Exchange Server clustering has been with us since Exchange Server 5.5 but left Exchange Administrators having to know the complexities of Microsoft Clustering and Microsoft Exchange in order to support it. With the advent of Exchange Server 2007 Microsoft introduced new clustering options to the Exchange server product line that gave messaging architects increased flexibility in deploying highly available systems, but there were still limitations such as:
- Site failover was not seamless due to the DNS TTL.
- Fail over could take minutes.
- There are scenarios where message loss could occur.
- The cluster had to be built before the installation of Exchange. If a cluster was required after the installation of Exchange another server had to be built.
- Failover was restricted to the server level so if one database failed then all databases failed over.

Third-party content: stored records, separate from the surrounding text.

/-- **Stub T3b (density closing).** For a uniformly recurrent, relatively dense, everywhere-clean element of the
hull of a sequence of Lennard-Jones ground states, transversal coercivity on balls forces the transversal defect
to vanish identically: (U) (`LayeredHull.stub_windowBounds`, the only use of `hx`) bounds the site energies over
`Z ∩ B(c, L)` by `2E(#W) + C L²`, so the summed defect is `O(L²)`; but a positive defect at one site recurs, up
to `η/2`, within bounded distance of every point (continuity of `localDefect` in the cluster), hence the summed
defect is `Ω(L³)` on large balls. [folklore] -/
theorem stub_closing (x : (N : ℕ) → (Fin N → EuclideanSpace ℝ (Fin 3)))
    (hx : ∀ N, IsGroundState lennardJones (x N)) (Z : Set (EuclideanSpace ℝ (Fin 3))) (a : ℝ)
    (ha : 47 / 50 ≤ a) (ha1 : a ≤ 1)
    (hH : ∀ R ε : ℝ, 0 < ε → ∃ᶠ N in Filter.atTop, ∃ t : EuclideanSpace ℝ (Fin 3),
      (∀ p ∈ Z, ‖p‖ ≤ R → ∃ i : Fin N, dist (x N i + t) p ≤ ε) ∧
      (∀ i : Fin N, ‖x N i + t‖ ≤ R → ∃ p ∈ Z, dist (x N i + t) p ≤ ε))
    (hclean : ∀ y ∈ Z, ({w ∈ Z | w ≠ y ∧ dist y w ≤ a * (1 + 1 / 50)}.ncard = 12 ∧
        ∀ w ∈ Z, w ≠ y → a * (1 - 1 / 50) ≤ dist y w ∧
          (dist y w ≤ a * (1 + 1 / 50) ∨ a * (63 / 50) ≤ dist y w)) ∧
      ∃ T : Finset (EuclideanSpace ℝ (Fin 3)), (↑T : Set (EuclideanSpace ℝ (Fin 3))) =
          (fun w => a⁻¹ • (w - y)) '' {w ∈ Z | w ≠ y ∧ dist y w ≤ a * (1 + 1 / 50)} ∧
        (ShellCloseTo (1 / 5) T fccKissingPattern ∨ ShellCloseTo (1 / 5) T hcpKissingPattern))
    (hrec : ∀ R ε : ℝ, 0 < ε → ∃ G : ℝ, ∀ w ∈ Z, ∃ g ∈ Z, dist g w ≤ G ∧
      BallMatch ε R 0 ((fun p => p - g) '' Z) Z)
    (hdense : ∀ y : EuclideanSpace ℝ (Fin 3), ∃ w ∈ Z, dist w y ≤ 2 * a)
    (hcoer : ∃ κ C : ℝ, 0 < κ ∧ ∀ (Z : Set (EuclideanSpace ℝ (Fin 3))) (a : ℝ), 47 / 50 ≤ a → a ≤ 1 →
      (∀ y ∈ Z, ({w ∈ Z | w ≠ y ∧ dist y w ≤ a * (1 + 1 / 50)}.ncard = 12 ∧
          ∀ w ∈ Z, w ≠ y → a * (1 - 1 / 50) ≤ dist y w ∧
            (dist y w ≤ a * (1 + 1 / 50) ∨ a * (63 / 50) ≤ dist y w)) ∧
        ∃ T : Finset (EuclideanSpace ℝ (Fin 3)), (↑T : Set (EuclideanSpace ℝ (Fin 3))) =
            (fun w => a⁻¹ • (w - y)) '' {w ∈ Z | w ≠ y ∧ dist y w ≤ a * (1 + 1 / 50)} ∧
          (ShellCloseTo (1 / 5) T fccKissingPattern ∨ ShellCloseTo (1 / 5) T hcpKissingPattern)) →
      ∀ (c : EuclideanSpace ℝ (Fin 3)) (L : ℝ), 1 ≤ L → ∀ W : Finset (EuclideanSpace ℝ (Fin 3)),
        (↑W : Set (EuclideanSpace ℝ (Fin 3))) = Z ∩ Metric.closedBall c L →
        2 * groundStateEnergy lennardJones 3 W.card - C * L ^ 2 + κ * ∑ p ∈ W, localDefect a Z p ≤
          ∑ p ∈ W, siteEnergy Z p) :
    ∀ p ∈ Z, localDefect a Z p = 0 := by
  classical
  intro p₀ hp₀
  by_contra hne0
  have hη : 0 < localDefect a Z p₀ := lt_of_le_of_ne (localDefect_nonneg a Z p₀) (Ne.symm hne0)
  have ha0 : 0 < a := by linarith
  have hsep : ∀ p ∈ Z, ∀ q ∈ Z, p ≠ q → a * (1 - 1 / 50) ≤ dist p q :=
    fun p hp q hq hpq => ((hclean p hp).1.2 q hq hpq.symm).1
  -- constants
  obtain ⟨κ, C, hκ, hco⟩ := hcoer
  obtain ⟨CU, hU⟩ := LayeredHull.stub_windowBounds.1
  obtain ⟨CB, hB⟩ := stub_ballBoundarySum (a * (1 - 1 / 50)) (by positivity)
  obtain ⟨K, hK⟩ := stub_defectLipschitz a ha0
  -- (A) the summed defect over balls is of surface order
  have hA : ∀ (c : EuclideanSpace ℝ (Fin 3)) (L : ℝ), 1 ≤ L → ∀ W : Finset (EuclideanSpace ℝ (Fin 3)),
      (↑W : Set (EuclideanSpace ℝ (Fin 3))) = Z ∩ Metric.closedBall c L →
      κ * ∑ p ∈ W, localDefect a Z p ≤ (C + max CU 0 * CB) * L ^ 2 := by
    intro c L hL W hW
    have hout : ∃ q ∈ Z, L < dist q c := by
      obtain ⟨w, hw, hwd⟩ := hdense (c + EuclideanSpace.single 0 (L + 3))
      refine ⟨w, hw, ?_⟩
      have h1 : dist (c + EuclideanSpace.single 0 (L + 3)) c = L + 3 := by
        rw [dist_eq_norm, add_sub_cancel_left, PiLp.norm_single, Real.norm_eq_abs,
          abs_of_nonneg (by linarith)]
      linarith [dist_triangle_left (c + EuclideanSpace.single 0 (L + 3)) c w]
    have hWZ : (↑W : Set (EuclideanSpace ℝ (Fin 3))) ⊆ Z := hW ▸ Set.inter_subset_left
    have h1 := hB Z hsep c L hL hout W hW
    have h2 := hU x hx Z hH W hWZ
    have h3 := hco Z a ha ha1 hclean c L hL W hW
    have h0 : 0 ≤ ∑ p ∈ W, (1 + Metric.infDist p (Z \ (↑W : Set (EuclideanSpace ℝ (Fin 3)))))⁻¹ ^ 3 :=
      Finset.sum_nonneg fun p _ =>
        pow_nonneg (inv_nonneg.2 (add_nonneg zero_le_one Metric.infDist_nonneg)) 3
    have h4 : CU * ∑ p ∈ W, (1 + Metric.infDist p (Z \ (↑W : Set (EuclideanSpace ℝ (Fin 3)))))⁻¹ ^ 3 ≤
        max CU 0 * (CB * L ^ 2) :=
      (mul_le_mul_of_nonneg_right (le_max_left CU 0) h0).trans
        (mul_le_mul_of_nonneg_left h1 (le_max_right CU 0))
    simp only [siteEnergy] at h3
    nlinarith
  -- (B) recurrence transfer: sites of defect `≥ η/2` within distance `D` of every point
  obtain ⟨D, hD0, hD⟩ := closing_recur ha0 K (fun p p' ε h0 h1 hf => hK Z Z p p' ε h0 h1 hf)
    (fun y hy => (hclean y hy).1) hrec hdense hp₀ hη le_rfl
  choose φ hφZ hφd hφη using hD
  -- (C) counting on large balls about `0`
  have hG' : 1 ≤ D + 1 := by linarith
  refine closing_endgame (A := κ * (localDefect a Z p₀ / 2) / (8 * (D + 1)) ^ 3)
    (M := C + max CU 0 * CB) (L₀ := 8 * (D + 1)) (by positivity) (by positivity) fun L hL => ?_
  obtain ⟨P, hPball, hPsep, hPcard⟩ := stub_gridCount (D + 1) L hG' hL (0 : EuclideanSpace ℝ (Fin 3))
  have hfin : (Z ∩ Metric.closedBall (0 : EuclideanSpace ℝ (Fin 3)) L).Finite :=
    finite_of_forall_le_dist_of_subset_closedBall (by positivity : (0 : ℝ) < a * (1 - 1 / 50))
      (fun p hp q hq hpq => hsep p hp.1 q hq.1 hpq) Set.inter_subset_right
  have hW : (↑hfin.toFinset : Set (EuclideanSpace ℝ (Fin 3))) = Z ∩ Metric.closedBall 0 L := hfin.coe_toFinset
  have hAW := hA 0 L (by linarith) hfin.toFinset hW
  have hinj : Set.InjOn φ ↑P := by
    intro y hy y' hy' hyy
    by_contra hne
    have h1 := hPsep y hy y' hy' hne
    have h2 : dist y y' ≤ D + D :=
      calc dist y y' ≤ dist (φ y) y + dist (φ y) y' := dist_triangle_left _ _ _
        _ ≤ D + D := add_le_add (hφd y) (by rw [hyy]; exact hφd y')
    linarith
  have hsub : P.image φ ⊆ hfin.toFinset := by
    intro p hp
    obtain ⟨y, hy, rfl⟩ := Finset.mem_image.1 hp
    rw [← Finset.mem_coe, hW]
    refine ⟨hφZ y, Metric.mem_closedBall.2 ?_⟩
    have h1 : dist y 0 ≤ L / 2 := Metric.mem_closedBall.1 (hPball (Finset.mem_coe.2 hy))
    linarith [dist_triangle (φ y) y 0, hφd y]
  have hsum : (P.card : ℝ) * (localDefect a Z p₀ / 2) ≤ ∑ p ∈ hfin.toFinset, localDefect a Z p :=
    calc (P.card : ℝ) * (localDefect a Z p₀ / 2)
          = ∑ p ∈ P.image φ, localDefect a Z p₀ / 2 := by
            rw [Finset.sum_const, nsmul_eq_mul, Finset.card_image_of_injOn hinj]
      _ ≤ ∑ p ∈ P.image φ, localDefect a Z p := Finset.sum_le_sum fun p hp => by
            obtain ⟨y, -, rfl⟩ := Finset.mem_image.1 hp; exact hφη y
      _ ≤ ∑ p ∈ hfin.toFinset, localDefect a Z p :=
            Finset.sum_le_sum_of_subset_of_nonneg hsub fun p _ _ => localDefect_nonneg a Z p
  have hD1 : (0 : ℝ) < 8 * (D + 1) := by positivity
  calc κ * (localDefect a Z p₀ / 2) / (8 * (D + 1)) ^ 3 * L ^ 3
        = κ * ((L / (8 * (D + 1))) ^ 3 * (localDefect a Z p₀ / 2)) := by
          field_simp
    _ ≤ κ * ((P.card : ℝ) * (localDefect a Z p₀ / 2)) := by gcongr
    _ ≤ κ * ∑ p ∈ hfin.toFinset, localDefect a Z p := by gcongr
    _ ≤ (C + max CU 0 * CB) * L ^ 2 := hAW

Microsoft are acknowledging with Exchange Server 2010 that the configuration and support of the Windows Cluster required additional skill sets and added complexity to the server build and ongoing support. With Exchange Server 2010 Exchange clustering as we know it and replaced it with the Database Availability Group (DAG) which combines and improves on the best parts of the CCR and SCR technologies from Exchange Server 2007. The benefits of a DAG are as follows:
- Allows multiple copies of the same database on different servers
- Failover is at the database level.
- Failover time is around 30 seconds.
- Better tracking of the delivery of messages and only uncommitted messages are retained in the Hub Dumpster.

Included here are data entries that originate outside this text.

/-!
# Kernel-checkable certificates for double integrals over rectangles (Taylor-model quadrature in two variables)

Trunk T-ANA (Analysis/ValidatedNumerics); namespace `Literature.Analysis.ValidatedNumerics.PolyMP`.
Sequel of `TaylorModelBivariate.lean` (bivariate Taylor models `TMem2 S h k f P`, their arithmetic, range bound
`tabs2` and the exponential) and `TaylorModelQuadrature.lean` (exact integration of rational polynomials).  The
quadrature ALGORITHM 2 of Makino–Berz ("Quadrature with Taylor Models": model the integrand over the box in
Taylor-model arithmetic starting from the identity models, integrate the polynomial part exactly by manipulating
coefficients, and enclose `∫_D f ⊂ ∫_D P + |D|·I`) for the ITERATED integral `∫_{x} ∫_{y} f(x, y) dy dx` over a
rectangle, packaged — as in the univariate `TaylorModelIntegralCert.lean` — as ONE Boolean certificate evaluated by
the kernel and ONE soundness theorem without side hypotheses:

* exact part: `integRowQ r k = ∫_{-k}^{k} r`, `integ2Q p h k = ∫_{-h}^{h} ∫_{-k}^{k} Σᵢ ρⁱ pᵢ(σ) dσ dρ` for rational
  rows `p : List Poly` (`integral_evalR2_ratRows`, `integral2_evalR2_ratRows`);
* the BOX ESTIMATE `abs_integral2_sub_integ2Q_le`: if `P` encloses a jointly measurable `f` on `|ρ| ≤ h, |σ| ≤ k`,
  then `|∫_{-h}^{h} ∫_{-k}^{k} f − integ2Q p h k| ≤ (tabs2 S h k (P − p)/S) · (2k) · (2h)` for every rational `p`
  (step 4 of op. cit. Algorithm 2 with `I ⊇ P − p` bounded on the box), together with the integrability of the
  sections `σ ↦ f ρ σ` and of the inner integral `ρ ↦ ∫ f ρ σ dσ` (boundedness from the model, measurability of the
  inner integral by `StronglyMeasurable.integral_prod_right`) — so no integrability hypothesis survives;
* the expression language `BExpr` in the two variables (`const q`, `varX`, `varY`, `neg`, `add`, `mul`, `exp`),
  its meaning `BExpr.toFun₂`, joint measurability, the box model `BExpr.model S h k D K Ke ke cx cy E` of
  `(u, v) ↦ E(cx + u, cy + v)` (steps 1–2 of Algorithm 2) with `BExpr.tmem2_model`;
* the certificate: `boxEncl` (one box: `ofRat (integ2Q p) ± ⌈B·4hk⌉`, `p` the midpoint rows), `stripEncl` (a column
  of `m` boxes: additivity of the inner integral in `y`, then of the outer integrand), `gridEncl` (`n` columns:
  additivity in `x`), `certCheck2 S h k D K Ke ke E ax ay n m lo hi` and **`integral_bounds_of_certCheck2`**:
  `certCheck2 … = true → lo ≤ ∫_{ax}^{ax+2nh} ∫_{ay}^{ay+2mk} E(x, y) dy dx ≤ hi`.  Positivity of `S`, `h`, `k` and
  every acceptance condition are part of the certificate.

Deliberately NOT here: reciprocal, square root and logarithm nodes (the univariate verification rules
`checkInv` / `checkSqrt` / `tlogTM` have no bivariate port yet), non-rectangular domains, adaptive subdivision (the
generator chooses `n`, `m`, `h`, `k`, the total degree `D`, the orders and the scale `S`), dimension `≥ 3`.
Cost: the kernel time of one box is dominated by the `K` bivariate Horner steps of an `exp` node acting on the
`(D+1)(D+2)/2`-entry coefficient triangle; separable structure is best exposed in the expression itself
(`exp(-x²) · exp(-y²)` keeps both exponentials univariate and costs one truncated outer product, whereas
`exp(-(x²+y²))` runs the dense bivariate Horner).  Problem-independent; no facts, no axioms.

## References

* K. Makino, M. Berz, *Taylor models and other validated functional inclusion methods*, Int. J. Pure Appl.
  Math. 4 (2003) 379–456, Algorithm 2 (Quadrature with Taylor Models), Definitions 1–3.
  [cite: MakinoBerz2003, Algorithm 2]
* M. Berz, K. Makino, *New methods for high-dimensional verified quadrature*, Reliable Computing 5 (1999) 13–22.
  [cite: BerzMakino1999, Sect. 2]
* A. Mahboubi, G. Melquiond, T. Sibut-Pinote, *Formally verified approximations of definite integrals*, ITP 2016,
  LNCS 9807, 274–289, Sect. 3.2 Lemma 3 and Sect. 3.3 (polynomial integral enclosure, decomposition of the domain,
  enclosures checked by computation — the certificate shape). [cite: MahboubiMelquiondSibutpinote2016, Sect. 3.2 Lemma 3]
-/

open MeasureTheory intervalIntegral Set
open scoped Interval

namespace Literature.Analysis.ValidatedNumerics

namespace PolyMP

open Literature.Analysis.ValidatedNumerics.NumericsMP
open Literature.Analysis.ValidatedNumerics.ExpPoly (Poly)
open Literature.Analysis.ValidatedNumerics.ExpPoly

/-! ### Exact double integrals of rational coefficient rows -/

/-- `∫_{-k}^{k} r(σ) dσ` as an exact rational (antiderivative `Poly.ad 0`). [cite: MakinoBerz2003, Algorithm 2] -/
def integRowQ (r : Poly) (k : ℚ) : ℚ := Poly.evalQ (Poly.ad 0 r) k - Poly.evalQ (Poly.ad 0 r) (-k)

/-- [cite: MakinoBerz2003, Algorithm 2] -/
theorem integral_eval_eq_integRowQ (r : Poly) (k : ℚ) :
    ∫ σ in (-(k : ℝ))..k, Poly.eval r σ = ((integRowQ r k : ℚ) : ℝ) := by
  rw [integral_eq_sub_of_hasDerivAt (fun x _ => hasDerivAt_eval_ad_zero r x)
    ((Poly.continuous_eval _).intervalIntegrable _ _), integRowQ, Rat.cast_sub, Poly.eval_evalQ, Poly.eval_evalQ]
  push_cast
  ring

/-- `∫_{-h}^{h} ∫_{-k}^{k} Σᵢ ρⁱ pᵢ(σ) dσ dρ` as an exact rational: integrate every row, then the resulting polynomial
in `ρ` (step 3 of op. cit. Algorithm 2). [cite: MakinoBerz2003, Algorithm 2] -/
def integ2Q (p : List Poly) (h k : ℚ) : ℚ := integRowQ (p.map fun r => integRowQ r k) h

/-- The real rows of a list of rational rows. [cite: MakinoBerz2003, Algorithm 2] -/
noncomputable def ratRows (p : List Poly) : List (List ℝ) := p.map fun r => r.map ((↑) : ℚ → ℝ)

/-- [cite: MakinoBerz2003, Algorithm 2] -/
@[simp] theorem ratRows_nil : ratRows [] = [] := rfl

/-- [cite: MakinoBerz2003, Algorithm 2] -/
@[simp] theorem ratRows_cons (r : Poly) (rs : List Poly) :
    ratRows (r :: rs) = r.map ((↑) : ℚ → ℝ) :: ratRows rs := rfl

/-- [folklore] -/
private theorem continuous_evalR_row (as : List ℝ) : Continuous (evalR as) :=
  continuous_iff_continuousAt.2 fun x => (hasDerivAt_evalR as x).continuousAt

/-- [folklore] -/
private theorem continuous_evalR2_right : ∀ (p : List (List ℝ)) (ρ : ℝ), Continuous fun σ => evalR2 p ρ σ
  | [], _ => by simpa using continuous_const
  | r :: rs, ρ => by
      simp only [evalR2_cons]
      exact (continuous_evalR_row r).add (continuous_const.mul (continuous_evalR2_right rs ρ))

/-- **Inner integral of rational rows**: `∫_{-k}^{k} Σᵢ ρⁱ pᵢ(σ) dσ = Σᵢ ρⁱ ∫ pᵢ`. [cite: MakinoBerz2003, Algorithm 2] -/
theorem integral_evalR2_ratRows (p : List Poly) (k : ℚ) (ρ : ℝ) :
    ∫ σ in (-(k : ℝ))..k, evalR2 (ratRows p) ρ σ = Poly.eval (p.map fun r => integRowQ r k) ρ := by
  induction p with
  | nil => simp
  | cons r rs ih =>
      simp only [ratRows_cons, List.map_cons, evalR2_cons, Poly.eval_cons]
      have hc1 : IntervalIntegrable (fun σ => evalR (r.map ((↑) : ℚ → ℝ)) σ) volume (-(k : ℝ)) k :=
        (continuous_evalR_row _).intervalIntegrable _ _
      have hc2 : IntervalIntegrable (fun σ => ρ * evalR2 (ratRows rs) ρ σ) volume (-(k : ℝ)) k :=
        (continuous_const.mul (continuous_evalR2_right _ ρ)).intervalIntegrable _ _
      rw [intervalIntegral.integral_add hc1 hc2, intervalIntegral.integral_const_mul, ih,
        ← integral_eval_eq_integRowQ r k]
      congr 1
      exact intervalIntegral.integral_congr fun σ _ => (Poly.eval_eq_evalR r σ).symm

/-- **Double integral of rational rows.** [cite: MakinoBerz2003, Algorithm 2] -/
theorem integral2_evalR2_ratRows (p : List Poly) (h k : ℚ) :
    ∫ ρ in (-(h : ℝ))..h, ∫ σ in (-(k : ℝ))..k, evalR2 (ratRows p) ρ σ = ((integ2Q p h k : ℚ) : ℝ) := by
  simp_rw [integral_evalR2_ratRows]
  exact integral_eval_eq_integRowQ _ h

/-- Thin bivariate model of rational rows (row-wise `ratPolyI`). [cite: MakinoBerz2003, Algorithm 2] -/
def ratPoly2 (S : ℕ) (p : List Poly) : IPoly2 := p.map (ratPolyI S)

/-- [folklore] -/
private theorem pmem2_ratPoly2 (S : ℕ) : ∀ p : List Poly, PMem2 S (ratRows p) (ratPoly2 S p)
  | [] => by simpa [ratPoly2] using pmem2_nil S
  | r :: rs => by simpa [ratPoly2] using pmem2_cons (pmem_ratPoly S r) (pmem2_ratPoly2 S rs)

/-- Rational rows are enclosed exactly by their thin model, on any box. [cite: MakinoBerz2003, Algorithm 2] -/
theorem tmem2_ratPoly2 (S : ℕ) (h k : ℚ) (p : List Poly) :
    TMem2 S h k (fun ρ σ => evalR2 (ratRows p) ρ σ) (ratPoly2 S p) :=
  fun _ _ _ _ => ⟨ratRows p, pmem2_ratPoly2 S p, rfl⟩

/-! ### The box estimate -/

/-- [folklore] -/
private theorem intervalIntegrable_of_abs_le {g : ℝ → ℝ} (hg : Measurable g) {k : ℚ} (k0 : 0 ≤ k) {M : ℝ}
    (hb : ∀ σ : ℝ, |σ| ≤ k → |g σ| ≤ M) : IntervalIntegrable g volume (-(k : ℝ)) k := by
  have hk : (0 : ℝ) ≤ k := by exact_mod_cast k0
  have hle : (-(k : ℝ)) ≤ k := by linarith
  rw [intervalIntegrable_iff_integrableOn_Icc_of_le hle]
  refine Measure.integrableOn_of_bounded (M := M)
    (by rw [Real.volume_Icc]; exact ENNReal.ofReal_ne_top) hg.aestronglyMeasurable ?_
  refine (ae_restrict_iff' measurableSet_Icc).2 (Filter.Eventually.of_forall fun x hx => ?_)
  rw [Real.norm_eq_abs]
  exact hb x (abs_le.2 ⟨hx.1, hx.2⟩)

/-- [folklore] -/
private theorem abs_two_k {k : ℚ} (k0 : 0 ≤ k) : |(k : ℝ) - -(k : ℝ)| = 2 * k := by
  have hk : (0 : ℝ) ≤ k := by exact_mod_cast k0
  rw [sub_neg_eq_add, abs_of_nonneg (by positivity)]; ring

- High availability options can be deployed after initial install.
To assist with the creation of the Database Availability Group there has been another fundamental change to Exchange Server 2010 which is that the MAPI end point for Outlook access has now been moved onto the CAS role, this provides users with a single access point for client requests no matter which server their mailbox is active on. For multiple CAS server deployments a CAS array needs to be configured which I have talked about in a previous post.
As previously mentioned the DAG is configured after initial install and still uses components from Windows failover-clustering however the difference now is that Exchange Server will configure the clustering options that it needs for you as part of the DAG creation so the Exchange engineer only needs to know how to configure the DAG.
Database availability groups can consist of up to 16 servers and within each DAG there can be up to 16 copies of any given mailbox database. The DAG uses the log shipping technology introduced with Exchange server 2007 to maintain copies of the database on multiple servers for which differing log replay times can be configured (up to 1 week lag).
Each copy of the database is given a “Preferred List Sequence Number”, this is essentially tells the CAS server in which priority it should try and connect to the database and also the order in which the DAG will try to fail over to the next copy of the database, so if the database with Sequence Number 1 fails, the DAG will bring the database with Sequence Number 2 online and so on. The CAS server will then route requests for that database to server with the online copy of the database.
So in the diagram above if the database DB1 on Server 1 goes offline then the Database Availability Group will automatically bring the DB1 database copy on Server 2 online and so on with Server 4 should the database on Server 2 not be available. A time of around 30 seconds is being mentioned for a database copy to be brought online by the DAG.
The diagram above shows a four server DAG with copies of the database distributed across the servers. The general advice currently from Microsoft is to have fewer large DAG’s rather than a large number of smaller DAG’s. The database does not have to be replicated to all or any servers depending on requirements. In distributed environments the placement of database copies could be quite important.
As the client is now connecting in via the CAS server, they should not experience any disconnection from the server but there will be a short outage will the database copy is brought online.
With respect to Public Folder databases, these are not replicated between servers by the Database Availability Group. Public Folder high availability still relies on Public Folder Replication between servers.
With regard to the Hub Transport Dumpster this has also been optimized for the new failover model and messages are only retained in the dumpster until it is recorded that the message has been replicated to all database copies, this assists with bringing the database copies online as only messages that have not been replicated need to be requested from the Dumpster.